Diese Unterschiede in der gesellschaftlichen Kategorisierung von Gewalttaten geraten nicht nur hier, sondern landesweit zunehmend in die Kritik.

Delaney Tarr, eine Überlebende der Schießerei in Parkland, Florida, im Jahr 2018, sagt, der größte Fehler, den sie und andere weiße Aktivisten aus der Mittelschicht gemacht hätten, sei gewesen, sich auf Schießereien in Schulen zu konzentrieren, wo viel mehr Menschen von Eins-gegen-Eins-Waffengewalt betroffen seien städtische Schießereien mit mehreren Opfern. Unabhängig davon, welche Form Waffengewalt annimmt, sind die Auswirkungen auf Familien und Gemeinschaften die gleichen.
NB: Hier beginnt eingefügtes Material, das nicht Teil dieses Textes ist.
import Literature.NumberTheory.LFunctions.ThetaChainFreeCheck
import HarnessLib

/-!
# Schoenfeld's `θ`-bound on `[599, 10⁸]` by kernel computation: data-free run, chunk 22 of 35

Topic: `Literature/NumberTheory/LFunctions`. Pure proof file (a kernel computation; nothing is
asserted, no definition). The theorems below evaluate `ThetaChain.runFree` — together `150000`
data-free steps of the certified `θ`-chain (`ThetaChain.stepFree`, `ThetaChainFreeCheck.lean`: the
next prime found and certified by two gcds with the primorials of the odd primes `≤ 2999` and in
`(2999, 10007]`, the enclosures of `log p` and `θ(p)`, and the two comparisons behind
`|θ(x) − x| ≤ √x log² x/(8π)`) — from the state at the prime `63287621` to the state at the prime
`65985989`. Soundness: `ThetaChain.runFree_sound`; assembly of the 35 chunks: `ThetaUpTo1e8.lean`.
The expected states were obtained by evaluating a twin of the same function outside the kernel
(validated bit-for-bit on the tree's chunk `ThetaChainRun.xrun14`). Declarations of `5·10⁴` steps
(about `70 s` of kernel time each; the kernel's evaluation is linear within a declaration of this size),
`decide +kernel`, standard axioms only (`maxHeartbeats 0` lifts the deterministic time-out).

## References

* L. Schoenfeld, *Sharper bounds for the Chebyshev functions θ(x) and ψ(x). II*, Math. Comp. 30
  (1976), 337–360, Thm. 10 (6.3). [Schoenfeld1976]
* J. B. Rosser, L. Schoenfeld, *Approximate formulas for some functions of prime numbers*,
  Illinois J. Math. 6 (1962), 64–94, Thms. 18–19 (`θ`-tables to `10⁸`). [RosserSchoenfeld1962]
-/

namespace Literature.NumberTheory.LFunctions.ThetaChainRun

open ThetaChain

set_option maxHeartbeats 0 in
/-- **Data-free certified `θ`-run, chunk 22a** (steps `3150001`–`3200000` after `8886113`: 50000 primes,
`63287621` to `64184833`). [cite: Schoenfeld1976, Thm. 10 (6.3)] -/
theorem frun22a :
    runFree 50000
      ⟨63287621, 21716176654245090775910200, 21716176654245566457244372, 76497964706954146062337160008276, 76497964706955927514741119999650⟩ =
    some ⟨64184833, 21733194929651602631688064, 21733194929652078313973111, 77584199961329617766615231307314, 77584199961331423003109672181548⟩ := by
  decide +kernel

set_option maxHeartbeats 0 in
/-- **Data-free certified `θ`-run, chunk 22b** (steps `3200001`–`3250000` after `8886113`: 50000 primes,
`64184833` to `65085767`). [cite: Schoenfeld1976, Thm. 10 (6.3)] -/
theorem frun22b :
    runFree 50000
      ⟨64184833, 21733194929651602631688064, 21733194929652078313973111, 77584199961329617766615231307314, 77584199961331423003109672181548⟩ =
    some ⟨65085767, 21750046093166978467504097, 21750046093167454150740084, 78671281825942111077636163322681, 78671281825943940098268631217490⟩ := by
  decide +kernel

set_option maxHeartbeats 0 in
/-- **Data-free certified `θ`-run, chunk 22c** (steps `3250001`–`3300000` after `8886113`: 50000 primes,
`65085767` to `65985989`). [cite: Schoenfeld1976, Thm. 10 (6.3)] -/
theorem frun22c :
    runFree 50000
      ⟨65085767, 21750046093166978467504097, 21750046093167454150740084, 78671281825942111077636163322681, 78671281825943940098268631217490⟩ =
    some ⟨65985989, 21766652550045374798108279, 21766652550045850482295051, 79759200810049714044256580773868, 79759200810051566849074619528872⟩ := by
  decide +kernel

end Literature.NumberTheory.LFunctions.ThetaChainRun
„Wir mussten unsere Sicht auf [Waffengewalt] ziemlich schnell erweitern, weil vor allem farbige Menschen aus marginalisierten Gemeinschaften uns anriefen und sagten: ‚Die Richtlinien, für die Sie eintreten, werden uns nicht helfen‘“ sagt Frau Tarr. „Die Lösung wird nicht darin bestehen, die Polizei zu rufen; die Lösung wird nicht darin bestehen, eine Angriffswaffe zu verbieten. Das ist nicht der Grund dafür.“

Der Bewohner von Camp Hill, Jesse Francis, dessen Stiefsohn durch eine Kugel gelähmt wurde, hat den Diskussionen vor Ort über die Benennung des neuen Rathauskomplexes zugehört. Aber für ihn scheinen die Fragen nach Motiv und Verdienst nebensächlich zu sein.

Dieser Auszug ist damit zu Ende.